生殖補助医療機関は第三者配偶子の提供を受ける際に、以下の項目を記入する:
一、提供者の氏名、住所、身分証明書及びパスポート番号、生年月日、身長、体重、血液型、肌の色、髪の色と人種。
二、提供の項目、量と日付。
第10条、生殖補助医療機関は、同じ提供者の配偶子を二組以上の夫婦に提供することは禁止とする。第三者配偶子を受けた夫婦が妊娠、出産した後、その提供者が再度配偶子を提供することは禁止とする。また、第三者配偶子を受けた夫婦が出産に成功すると、残りの第三者配偶子は廃棄されることになる。
第12条、第三者の精子提供を受ける夫婦は夫の同意書を取った後、第三者の卵子提供を受ける夫婦は妻の同意書を取った後、医療機関は生殖補助医療を執行することができる。

匿名による第三者配偶子の提供
第13条、医療機関は生殖補助医療を実施する際に、治療を受ける夫婦の要求により特定の提供者の配偶子を使用することは禁止する。

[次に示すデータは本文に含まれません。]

/-- **N13 AT NODE 00's STAGE-5 RECORD, KNIT BY NAME** ([Balaban1989LargeFieldII] Thm 1 p. 355 + (0.1), Cor. 3 pp. 387 ∕ 391): if `(D, w)` is a Stage-5
record (`IsRecordOfRecord₅ F N D w`) and, for the parameters of the record — every admissible `θ` with `D = datumOfRecord₅ θ` and `w.up = upOfRecord₅ θ` —
every run carries (R₅) [III] p. 244's property of the residual 𝐑-carrier `θ.res.V P` and (UV₅) the Cor.-3 slot at the densities of record (read at
`θ.res.χ ∕ wilsonBG ∕ S218`, the forward-generated couplings and the world's exponent functions), then N13 holds at every run.  Count-neutral slot landing;
both slots are what [Balaban1989LargeFieldII] proves, HYPOTHESES here. [cite: Balaban1989LargeFieldII, Thm 1 p.355, p.387, p.391; Balaban1988Convergent, p.244, Cor. 3 (2.50) p.264] -/
theorem b16_main_of_isRecordOfRecord₅ (h : IsRecordOfRecord₅ F N D w)
    (slots : ∀ θ : Stage5Params F N, θ.Admissible → D = datumOfRecord₅ F N θ →
      (∀ P, w.up P = upOfRecord₅ F N θ P) → ∀ P : B12.RunParams,
        ROpLeaf (θ.res.V P) ∧
        (((genFlow θ.res.βfun P.g0).InInterval w.γ P.K → ∀ k, k ≤ P.K → θ.res.S218 P k (densOfRecord₅ F N θ P k)) →
          (genFlow θ.res.βfun P.g0).InInterval w.γ P.K → ∀ k, k ≤ P.K → ∀ U : cfgOfRecord F N P.K k,
            θ.res.χ P k U * Real.exp (-(1 / (genSeq θ.res.βfun P.g0 k) ^ 2 * θ.res.wilsonBG P k U)
                - w.em (genSeq θ.res.βfun P.g0 k) * (Fintype.card (Site (F.P P.K) k) : ℝ)) ≤ densOfRecord₅ F N θ P k U ∧
            densOfRecord₅ F N θ P k U ≤ Real.exp (w.ep (genSeq θ.res.βfun P.g0 k) * (Fintype.card (Site (F.P P.K) k) : ℝ)))) :
    ∀ P : B12.RunParams, Dag.B16_main (leavesP w P) := by
  intro P
  obtain ⟨θ, hθ, hD, hC, -, -, hup⟩ := h
  obtain ⟨hR, huv⟩ := slots θ hθ hD hup P
  exact b16_main_at_stage5Params F N θ w P (by rw [hC, hD]) (hup P) hR huv

/-- **The same with (UV₅) from [III] p. 264's five leaves** over a representation family of `D.C` on the world's interval with the world's exponent
functions (`B14Cor3.LeafH ∕ U1 ∕ U2 ∕ L1 ∕ L2`), and (R₅) for the parameters of the record. [cite: Balaban1989LargeFieldII, Thm 1 p.355, p.387; Balaban1988Convergent, p.244, Cor. 3 (2.50) p.264] -/
theorem b16_main_of_isRecordOfRecord₅_of_cor3Leaves (h : IsRecordOfRecord₅ F N D w)
    (hR : ∀ θ : Stage5Params F N, θ.Admissible → D = datumOfRecord₅ F N θ →
      (∀ P, w.up P = upOfRecord₅ F N θ P) → ∀ P : B12.RunParams, ROpLeaf (θ.res.V P))
    (R : B14Cor3.ReprFamily D.C) (hH : B14Cor3.LeafH D.C R w.γ) (hU1 : B14Cor3.LeafU1 D.C R w.γ) (hU2 : B14Cor3.LeafU2 D.C R w.γ w.ep)
    (hL1 : B14Cor3.LeafL1 D.C R w.γ) (hL2 : B14Cor3.LeafL2 D.C R w.γ w.em) :
    ∀ P : B12.RunParams, Dag.B16_main (leavesP w P) := by
  intro P
  obtain ⟨θ, hθ, hD, hC, -, -, hup⟩ := h
  have hR' : ROpLeaf (θ.res.V P) := hR θ hθ hD hup P
  subst hD
  exact b16_main_at_stage5Params_of_cor3Leaves F N θ w P hC (hup P) hR' R hH hU1 hU2 hL1 hL2

/-- **The `S_N13 Rec₅` shape**: `∀ D w, IsRecordOfRecord₅ F N D w → ∀ P, Dag.B16_main (leavesP w P)` from the two slots stated ONCE over all admissible
parameters `θ` at the worlds carrying the record's construction and N-binding — the form a `stub_N13` typed over the Stage-5 record predicate takes (R422;
dagwriter `YMDAG.UVSplit.S_N13`).  (Design note, kernel: such worlds carry ARBITRARY exponent functions `w.em, w.ep` — module 4 `B16NodeKnitExponents` shows
the unquantified shape is then junk-refutable wherever N13's antecedents hold with `ρ_k > 0`; the design-E shape of §3 is the repaired child.) [cite: Balaban1989LargeFieldII, Thm 1 p.355 + p.391 (bookkeeping)] -/
theorem b16_main_forall_isRecordOfRecord₅
    (slots : ∀ θ : Stage5Params F N, θ.Admissible → ∀ w : WorldP, w.C = (datumOfRecord₅ F N θ).C →
      (∀ P, w.up P = upOfRecord₅ F N θ P) → ∀ P : B12.RunParams,
        ROpLeaf (θ.res.V P) ∧
        (((genFlow θ.res.βfun P.g0).InInterval w.γ P.K → ∀ k, k ≤ P.K → θ.res.S218 P k (densOfRecord₅ F N θ P k)) →
          (genFlow θ.res.βfun P.g0).InInterval w.γ P.K → ∀ k, k ≤ P.K → ∀ U : cfgOfRecord F N P.K k,
            θ.res.χ P k U * Real.exp (-(1 / (genSeq θ.res.βfun P.g0 k) ^ 2 * θ.res.wilsonBG P k U)
                - w.em (genSeq θ.res.βfun P.g0 k) * (Fintype.card (Site (F.P P.K) k) : ℝ)) ≤ densOfRecord₅ F N θ P k U ∧
            densOfRecord₅ F N θ P k U ≤ Real.exp (w.ep (genSeq θ.res.βfun P.g0 k) * (Fintype.card (Site (F.P P.K) k) : ℝ)))) :
    ∀ (D : FiniteEpsData F (SU N)) (w : WorldP), IsRecordOfRecord₅ F N D w →
      ∀ P : B12.RunParams, Dag.B16_main (leavesP w P) := by
  intro D w h P
  obtain ⟨θ, hθ, hD, hC, -, -, hup⟩ := h
  obtain ⟨hR, huv⟩ := slots θ hθ w (by rw [hC, hD]) hup P
  exact b16_main_at_stage5Params F N θ w P (by rw [hC, hD]) (hup P) hR huv

/-- **The `S_N13 Rec₅` shape from the five Cor.-3 leaves**: (R₅) for every admissible `θ` and run, and for every admissible `θ`, every interval constant
`γ` and every pair of exponent functions `e₋ e₊` a representation family of `(datumOfRecord₅ θ).C` with [III] p. 264's five leaves at `(γ, e₋, e₊)` — the
leaves must be supplied for EVERY `γ > 0` and EVERY `e∓` because the record predicate pins neither (`isRecordOfRecord₅_withGamma`, `isRecordOfRecord₅_reExp`):
the honest price of the unquantified shape. [cite: Balaban1989LargeFieldII, Thm 1 p.355 + p.391; Balaban1988Convergent, Cor. 3 (2.50) p.264 (bookkeeping)] -/
theorem b16_main_forall_isRecordOfRecord₅_of_cor3Leaves
    (hR : ∀ θ : Stage5Params F N, θ.Admissible → ∀ P : B12.RunParams, ROpLeaf (θ.res.V P))
    (hcor : ∀ θ : Stage5Params F N, θ.Admissible → ∀ (γ : ℝ) (em ep : ℝ → ℝ),
      ∃ R : B14Cor3.ReprFamily (datumOfRecord₅ F N θ).C,
        B14Cor3.LeafH (datumOfRecord₅ F N θ).C R γ ∧ B14Cor3.LeafU1 (datumOfRecord₅ F N θ).C R γ ∧
        B14Cor3.LeafU2 (datumOfRecord₅ F N θ).C R γ ep ∧ B14Cor3.LeafL1 (datumOfRecord₅ F N θ).C R γ ∧
        B14Cor3.LeafL2 (datumOfRecord₅ F N θ).C R γ em) :
    ∀ (D : FiniteEpsData F (SU N)) (w : WorldP), IsRecordOfRecord₅ F N D w →
      ∀ P : B12.RunParams, Dag.B16_main (leavesP w P) := by
  intro D w h P
  obtain ⟨θ, hθ, hD, hC, -, -, hup⟩ := h
  obtain ⟨R, hH, hU1, hU2, hL1, hL2⟩ := hcor θ hθ w.γ w.em w.ep
  exact b16_main_at_stage5Params_of_cor3Leaves F N θ w P (by rw [hC, hD]) (hup P) (hR θ hθ P) R hH hU1 hU2 hL1 hL2

end AtRecord

/-! ## §3. Design E: [III] Cor. 3's exponents existential AT THE DATUM (`S_N13E Rec₅` shape) — and what the record predicate does not read -/

section DesignE

variable {F N}
variable {D : FiniteEpsData F (SU N)} {w : WorldP}

/-- The density tower of record does not read the interval constant `γ` of the parameters (only the residual objects `E`, `R` through the Wilson
start and the step `ρ_{k+1} = R_k(T_k ρ_k)`). [cite: Balaban1988Convergent, (0.2) p.244 (bookkeeping)] -/
theorem densOfRecord₅_withGamma (θ : Stage5Params F N) (γ : ℝ) :
    densOfRecord₅ F N { θ with γ := γ } = densOfRecord₅ F N θ := by
  funext p k
  induction k with
  | zero => rfl
  | succ k ih => simp only [densOfRecord₅, ih]

/-- Hence re-lettering the interval constant of the parameters does not change the datum of record (the machine of record reads the residual
objects only) … [cite: Balaban1988Convergent, (0.2) p.244; Balaban1987RG1, (0.17)–(0.20) pp.255–256 (bookkeeping)] -/
theorem datumOfRecord₅_withGamma (θ : Stage5Params F N) (γ : ℝ) :
    datumOfRecord₅ F N { θ with γ := γ } = datumOfRecord₅ F N θ := by
  have hd : densOfRecord₅ F N { θ with γ := γ } = densOfRecord₅ F N θ := densOfRecord₅_withGamma θ γ
  unfold datumOfRecord₅ machineOfRecord₅
  rw [hd]

/-- … nor the upstream block of record (`rfl`). [cite: Balaban1989LargeFieldII, Thm 1 p.355 (bookkeeping)] -/
theorem upOfRecord₅_withGamma (θ : Stage5Params F N) (γ : ℝ) (P : B12.RunParams) :
    upOfRecord₅ F N { θ with γ := γ } P = upOfRecord₅ F N θ P := rfl

/-- **The Stage-5 record predicate does not read the exponent functions**: re-lettering `w.em, w.ep` preserves `IsRecordOfRecord₅ F N D w` (same parameters
`θ`).  ([III] Cor. 3 p. 264: the constants `E₋, E₊` are the node's CONCLUSION letters, *"depending on g_k"*; the dagwriter's `Reletterable`, `e∓`-part.) [cite: Balaban1988Convergent, Cor. 3 (2.50) p.264 (bookkeeping)] -/
theorem isRecordOfRecord₅_reExp (h : IsRecordOfRecord₅ F N D w) (em ep : ℝ → ℝ) :
    IsRecordOfRecord₅ F N D { w with em := em, ep := ep } := by
  obtain ⟨θ, hθ, hD, hC, hγ, hL, hup⟩ := h
  exact ⟨θ, hθ, hD, hC, hγ, hL, hup⟩

/-- **Nor does it read the VALUE of the interval constant given the datum**: `θ.γ` enters neither `datumOfRecord₅ θ` nor `upOfRecord₅ θ`, so for every
`γ > 0` the world `{w with γ := γ}` is again a Stage-5 record over the SAME datum (parameters `{θ with γ := γ}`).  Kernel fact for the planners (design E,
`S_N13E`): over one datum the record worlds carry EVERY positive interval constant, so exponent functions chosen after the datum must serve all `γ > 0`.
[cite: Balaban1989LargeFieldII, Thm 1 p.355 («sufficiently small positive γ» — a letter the Stage-5 predicate quantifies, not pins; bookkeeping)] -/
theorem isRecordOfRecord₅_withGamma (h : IsRecordOfRecord₅ F N D w) (γ : ℝ) (hγ : 0 < γ) :
    IsRecordOfRecord₅ F N D { w with γ := γ } := by
  obtain ⟨θ, hθ, hD, hC, -, hL, hup⟩ := h
  exact ⟨{ θ with γ := γ }, ⟨hθ.1, hγ⟩, hD.trans (datumOfRecord₅_withGamma θ γ).symm, hC, rfl, hL,
    fun P => (hup P).trans (upOfRecord₅_withGamma θ γ P).symm⟩

/-- Re-lettering both: exponents and interval constant. [cite: Balaban1989LargeFieldII, Thm 1 p.355; Balaban1988Convergent, Cor. 3 p.264 (bookkeeping)] -/
theorem isRecordOfRecord₅_withGamma_reExp (h : IsRecordOfRecord₅ F N D w) (γ : ℝ) (hγ : 0 < γ) (em ep : ℝ → ℝ) :
    IsRecordOfRecord₅ F N D { w with γ := γ, em := em, ep := ep } :=
  isRecordOfRecord₅_reExp (isRecordOfRecord₅_withGamma h γ hγ) em ep

/-- **N13 AT THE RE-LETTERED RECORD WORLD** (design E, one world): if `(D, w)` is a Stage-5 record and, for datum-indexed exponent families `e₋ e₊` (chosen
after the datum — [III] Cor. 3's *"constants E₋, E₊ independent of η and T, but depending on g_k"*), every parameter `θ` of the datum carries (R₅) at every run
and a representation family of `(datumOfRecord₅ θ).C` with [III] p. 264's five leaves at `(w.γ, eM D, eP D)`, then N13 holds at every run of the record world
`{w with em := eM D, ep := eP D}` (itself a record, `isRecordOfRecord₅_reExp`). [cite: Balaban1989LargeFieldII, Thm 1 p.355, p.387, p.391; Balaban1988Convergent, Cor. 3 (2.50) p.264] -/
theorem b16_main_reExp_of_isRecordOfRecord₅ (eM eP : FiniteEpsData F (SU N) → ℝ → ℝ) (h : IsRecordOfRecord₅ F N D w)
    (hR : ∀ θ : Stage5Params F N, θ.Admissible → D = datumOfRecord₅ F N θ → ∀ P : B12.RunParams, ROpLeaf (θ.res.V P))
    (hcor : ∀ θ : Stage5Params F N, θ.Admissible → D = datumOfRecord₅ F N θ →
      ∃ R : B14Cor3.ReprFamily (datumOfRecord₅ F N θ).C,
        B14Cor3.LeafH (datumOfRecord₅ F N θ).C R w.γ ∧ B14Cor3.LeafU1 (datumOfRecord₅ F N θ).C R w.γ ∧
        B14Cor3.LeafU2 (datumOfRecord₅ F N θ).C R w.γ (eP D) ∧ B14Cor3.LeafL1 (datumOfRecord₅ F N θ).C R w.γ ∧
        B14Cor3.LeafL2 (datumOfRecord₅ F N θ).C R w.γ (eM D)) :
    ∀ P : B12.RunParams, Dag.B16_main (leavesP { w with em := eM D, ep := eP D } P) := by
  intro P
  obtain ⟨θ, hθ, hD, hC, -, -, hup⟩ := h
  obtain ⟨R, hH, hU1, hU2, hL1, hL2⟩ := hcor θ hθ hD
  have hR' : ROpLeaf (θ.res.V P) := hR θ hθ hD P
  exact b16_main_at_stage5Params_of_cor3Leaves F N θ { w with em := eM D, ep := eP D } P (by rw [← hD]; exact hC) (hup P)
    hR' R hH hU1 hU2 hL1 hL2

提供者の要求で特定の夫婦に第三者配偶子を提供することは禁止する。医療機関は治療を受ける夫婦に提供者の人種、肌の色と血液型を提供する必要がある。
第14条、医療機関は生殖補助医療を実施する際に、治療記録を保存することが必要です。治療記録は以下の項目を含む:
一、治療を受けた夫婦の姓名、住所、身分証明書及びパスポート番号、生年月日、身長、体重、血液型、肌の色と髪の色。

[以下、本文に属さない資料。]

import Summits.AtomisticToContinuum.FouriersLaw.Theorems.HonestZwanzigPositiveMemoryRowLimit
import Summits.AtomisticToContinuum.FouriersLaw.Theorems.HonestZwanzigOrthogonalOhmFeshbachIdentities
import Summits.AtomisticToContinuum.FouriersLaw.Theorems.PositiveMemory.Negative.ExistenceBarrier

/-!
# HonestZwanzig / PositiveMemory — exact Kirchhoff flatness AT `s = 0` (line `Sketch`, skeleton v10, stub
# `stub_lapZeroFlat`)

Support file for crux item `stmt-AtomisticToContinuum-12694` (`HonestZwanzig.PositiveMemory`, sub-problem
`FouriersLaw`), line `Sketch`, registered stub `stub_lapZeroFlat`.

For `pinnedChain ω₂ lam β γ` (all `> 0`), `T > 0`, `N ≥ 2` and every genuine bond `b` (`b + 1 < N`):
`∫₀^∞ corr(j_b, J) = ∫₀^∞ corr(J, J) / (N − 1)` — the time-INTEGRATED response of the bond current `j_b` to the total
current `J = Σ_i j_i` is the same number on every genuine bond.

Proof: two limits of the same function `s ↦ lap_s(j_b, J) = ∫₀^∞ e^{-st} corr(j_b, J)(t) dt` along the `NeBot` filter
`𝓝[>] 0`, and uniqueness of limits (`tendsto_nhds_unique`):
* the landed `stub_rowLimit` (Kirchhoff flatness in the limit, fed the landed `FeshbachIdentities` package
  `HonestZwanzig.stub_feshbachIdentities`) gives `lap_s(j_b, J) → ∫₀^∞corr(J,J)/(N−1)`;
* dominated convergence (`corr(j_b, J) ∈ L¹(0,∞)`, clause (i) of the same package; `j_b`, `J` admissible by
  `NetworkReduction.adm_bondCurrent` / `adm_totalCurrent`) gives `lap_s(j_b, J) → ∫₀^∞corr(j_b, J)`
  (`Negative.ExistenceBarrier.tendsto_lap_of_adm`).

No definitions, no named facts, no `sorry`.
-/

noncomputable section

open MeasureTheory Finset Real Set Filter Topology
open Literature.MathematicalPhysics.KineticTheory.HeatConduction
open Summit.AtomisticToContinuum.FouriersLaw.Theorems.HonestZwanzig.NetworkReduction
open Summit.AtomisticToContinuum.FouriersLaw.Theorems.PositiveMemory.Negative.ExistenceBarrier

namespace Summit.AtomisticToContinuum.FouriersLaw.Theorems.HonestZwanzig.PositiveMemory

/-- **Stub `stub_lapZeroFlat` — exact Kirchhoff flatness at `s = 0`** (registered signature, line `Sketch` v10):
for `pinnedChain ω₂ lam β γ` (all `> 0`), `T > 0`, `N ≥ 2` and every genuine bond `b` (`b + 1 < N`),
`∫₀^∞ corr(j_b, J) = ∫₀^∞ corr(J, J) / (N − 1)`. Both sides are limits as `s ↓ 0` of `lap_s(j_b, J)`:
the right one by `stub_rowLimit` (fed `stub_feshbachIdentities`), the left one by dominated convergence
(`tendsto_lap_of_adm`, `corr(j_b, J) ∈ L¹(0,∞)`); conclude by `tendsto_nhds_unique` in the `NeBot` filter `𝓝[>] 0`. -/
theorem stub_lapZeroFlat :
    ∀ ω₂ lam β γ : ℝ, 0 < ω₂ → 0 < lam → 0 < β → 0 < γ → ∀ T : ℝ, 0 < T → ∀ N : ℕ, 2 ≤ N →
    let P := Literature.MathematicalPhysics.KineticTheory.HeatConduction.pinnedChain ω₂ lam β γ;
    let X := Literature.MathematicalPhysics.KineticTheory.HeatConduction.PhaseSpace N;
    let μ : MeasureTheory.Measure X := P.gibbsMeasure N T;
    let corr : (X → ℝ) → (X → ℝ) → ℝ → ℝ := fun f g t =>
      (∫ z, f z * (∫ y, g y ∂(P.transitionKernel N T T t.toNNReal z)) ∂μ) - (∫ z, f z ∂μ) * (∫ z, g z ∂μ);
    let J : X → ℝ := fun z => ∑ i : Fin N, P.bondCurrent N i z;
    ∀ b : Fin N, b.val + 1 < N →
      (∫ t in Set.Ioi (0 : ℝ), corr (P.bondCurrent N b) J t) =
        (∫ t in Set.Ioi (0 : ℝ), corr J J t) / ((N : ℝ) - 1) := by
  intro ω₂ lam β γ hω hl hβ hγ T hT N hN P X μ corr J b hb
  -- clause (i) of the landed `FeshbachIdentities` package: `corr(f,g) ∈ L¹(0,∞)` for admissible `f, g`
  obtain ⟨-, hFI2, -, -⟩ :=
    Summit.AtomisticToContinuum.FouriersLaw.Theorems.HonestZwanzig.stub_feshbachIdentities
      ω₂ lam β γ hω hl hβ hγ T hT N hN
  -- limit no. 1 (dominated convergence): `lap_s(j_b, J) → ∫₀^∞ corr(j_b, J)`
  have h1 : Tendsto (fun s => ∫ t in Set.Ioi (0 : ℝ), Real.exp (-(s * t)) * corr (P.bondCurrent N b) J t)
      (nhdsWithin (0 : ℝ) (Set.Ioi 0)) (nhds (∫ t in Set.Ioi (0 : ℝ), corr (P.bondCurrent N b) J t)) :=
    tendsto_lap_of_adm (N := N)
      (Adm := fun f => Continuous f ∧ ∃ A : ℝ, ∀ z,
        |f z| ≤ A * Real.exp ((pinnedChain ω₂ lam β γ).hamiltonian N z / (8 * T)))
      (corr := corr) (lap := fun s f g => ∫ t in Set.Ioi (0 : ℝ), Real.exp (-(s * t)) * corr f g t)
      (fun s f g => rfl) (fun f g hf hg => (hFI2 f g hf hg).2.2.1)
      (adm_bondCurrent _ (fun f => Iff.rfl) hω hl.le hβ.le hT b)
      (adm_totalCurrent _ (fun f => Iff.rfl) hω hl.le hβ.le hT)
  -- limit no. 2 (Kirchhoff flatness in the limit, `stub_rowLimit`): `lap_s(j_b, J) → ∫₀^∞ corr(J,J)/(N−1)`
  have h2 : Tendsto (fun s => ∫ t in Set.Ioi (0 : ℝ), Real.exp (-(s * t)) * corr (P.bondCurrent N b) J t)
      (nhdsWithin (0 : ℝ) (Set.Ioi 0)) (nhds ((∫ t in Set.Ioi (0 : ℝ), corr J J t) / ((N : ℝ) - 1))) :=
    stub_rowLimit Summit.AtomisticToContinuum.FouriersLaw.Theorems.HonestZwanzig.stub_feshbachIdentities
      ω₂ lam β γ hω hl hβ hγ T hT N hN b hb
  exact tendsto_nhds_unique h1 h2

end Summit.AtomisticToContinuum.FouriersLaw.Theorems.HonestZwanzig.PositiveMemory

end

二、提供者の身分証明書及びパスポート番号と医療機関の診療記録番号。
三、生殖補助医療を実施する時の状況。
医療機関は治療を受けた夫婦の求めにより前列の医療記録のコピーを提供する際に、第二項の情報を含めることは禁止とする。
第15条、第三者配偶子を使用する生殖補助医療は、以下の親族間の卵子と精子を受精することは禁止とする。
一、直系血族
二、直系姻族
三、四親等以内の親族

その他
第19条、第三者配偶子を提供した後、提供者は返還を要求することはできない。しかし、医師の診断や証明を通して自身の生殖機能障害が認められた場合に、まだ処分されない第三者配偶子の返還を要求することができる。
第20条、第三者配偶子の提供を受ける生殖補助医療機関は、提供者の同意書を取った後、他の生殖補助医療機関に移転し、生殖補助医療を実施することができない。

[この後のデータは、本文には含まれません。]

import Literature.Computability.MetaComplexity.PolynomialCalculus
import Summits.PneNP.PneNP.Theorems.ExpanderLinearGeneratorsPolyCalcClauses
import HarnessLib

/-!
# Polynomial calculus over characteristic `≠ 2` needs degree `> c r / 4` on expanding XOR-CNFs

Support file for item `stmt-PneNP-11444` (`LinearGeneratorModPFregeHard`, the `AC⁰[p]`-Frege
rung of route `ExpanderLinearGenerators`): the POLYNOMIAL CALCULUS RUNG beneath it.  The
algebraic proof system underlying `F_d(MOD_p)` (Buss et al. 1997: `F_d(MOD_p)` proofs translate
into low-degree Nullstellensatz refutations with extension polynomials) is the polynomial
calculus over `𝔽_p`; without extension polynomials its degree lower bound on the route's family
is KNOWN, and this file kernel-checks it in the abstract form from which the route corollary
(`…LinearGeneratorModPFregeHardPolyCalc.lean`) follows:

**Theorem** (`not_refutableInDegree_cnfPolys`; Ben-Sasson–Impagliazzo 2010 §4 (PC over
characteristic `≠ 2` versus Gaussian width) / Alekhnovich–Razborov 2003 (the case of `𝔽₂`-linear
systems) / Buss–Grigoriev–Impagliazzo–Pitassi 2001 §4–5 (Tseitin mod 2 in characteristic `≠ 2`)).  Let `K` be a field with `2 ≠ 0`, `g : ι → ParityVec` a
family of scope vectors with `±1` signs `b : ι → K` which is `(r, c)`-vector expanding (`c > 0`,
`r ≥ 2`), and `φ` a CNF each of whose clauses `C` is nonempty and sits on the family
(`clauseVec C = g i`, `clauseSignK C = b i` for some `i` — e.g. the `2^{ℓ-1}` clauses of the
canonical CNF of the XOR constraint `i`).  Then for `4d ≤ c r` there is no PC/`K`-refutation of
the clause polynomials `{unsatPolyK C : C ∈ φ}` (Krajíček's translation (6.0.1), Boolean axioms
included in `PC.DerivableInDegree`) of degree `≤ d`.

**Proof** (BGIP's "`R`-operator" argument in Grigoriev's pseudo-moment language).  With the
`K`-valued pseudo-moments `Ẽ = pseudoMomentK g b r (2d)` of `…PolyCalcSigns.lean`, call
`v ∈ K[ParityVec]` SOUND (`soundSpace`) if its monomials have `≤ d` variables and all shifted
moments `L_U(v) = Σ_T v_T Ẽ[y_{U+T}]`, `|U| ≤ d`, vanish.  Sound elements form a subspace not
containing `1` (`L_0(1) = Ẽ[1] = 1`); the arithmetisation `phiK` (`x_v ↦ (1-y_v)/2`) of every
clause polynomial is sound (the complement pairing, `…PolyCalcClauses.lean`), Booleanity maps to
`0`, and — the heart — soundness survives multiplication by a variable inside the degree bound
(`phiXK_mul_mem`): `x_j · v ↦ (v - y_j v)/2`, and `L_U(y_j v) = L_{U + e_j}(v)` vanishes either
by soundness (`|U + e_j| ≤ d`) or, when `|U + e_j| = d + 1`, by PIVOTING through any monomial
`T₁` of `v` with `T₁ + U + e_j` derivable (`pseudoMomentK_pivot`: `Ẽ[y_{T+U+e_j}] =
Ẽ[y_{T+T₁}] Ẽ[y_{T₁+U+e_j}]`, so the sum is `Ẽ[y_{T₁+U+e_j}] · L_{T₁}(v) = 0`).  Induction on
`PC.DerivableInDegree` (the multiplication rule decomposed into variables as in the tree's
`PolynomialCalculusProofs.lean`) shows every derivable line is sound; `1` is not.

Sources: E. Ben-Sasson, R. Impagliazzo, *Random CNF's are hard for the polynomial calculus*,
Comput. Complexity 19 (2010) 501–519, §4; M. Alekhnovich, A. Razborov, *Lower bounds for
polynomial calculus: non-binomial case*, Proc. Steklov Inst. 242 (2003) 18–35 (linear systems over `𝔽₂`);
S. Buss, D. Grigoriev, R. Impagliazzo, T. Pitassi, *Linear gaps between degrees for the
polynomial calculus modulo distinct primes*, JCSS 62 (2001) 267–289, §4; J. Krajíček, *Proof
Complexity* (CUP 2019), §6.2 (PC), (6.0.1), §16.1–16.2.
-/

noncomputable section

第21条、生殖補助医療機関は以下の条件に合う提供者の第三者配偶子を処分する:
一、第三者配偶子を受けた夫婦が出産。
二、配偶子の保存期間が十年経過。
三、生殖補助医療で利用することが不適切な状況。
生殖補助医療機関を廃業する場合には、保存の配偶子或いは胚を処分する。しかし、提供者は書面による同意をもって、提供者の配偶子を他の生殖補助医療機関に転送することができる。
第22条、人工生殖法により、提供者の配偶子、治療を受けた夫婦の配偶子と胚は、生殖補助医療機関で生殖補助医療以外に使用することはできない。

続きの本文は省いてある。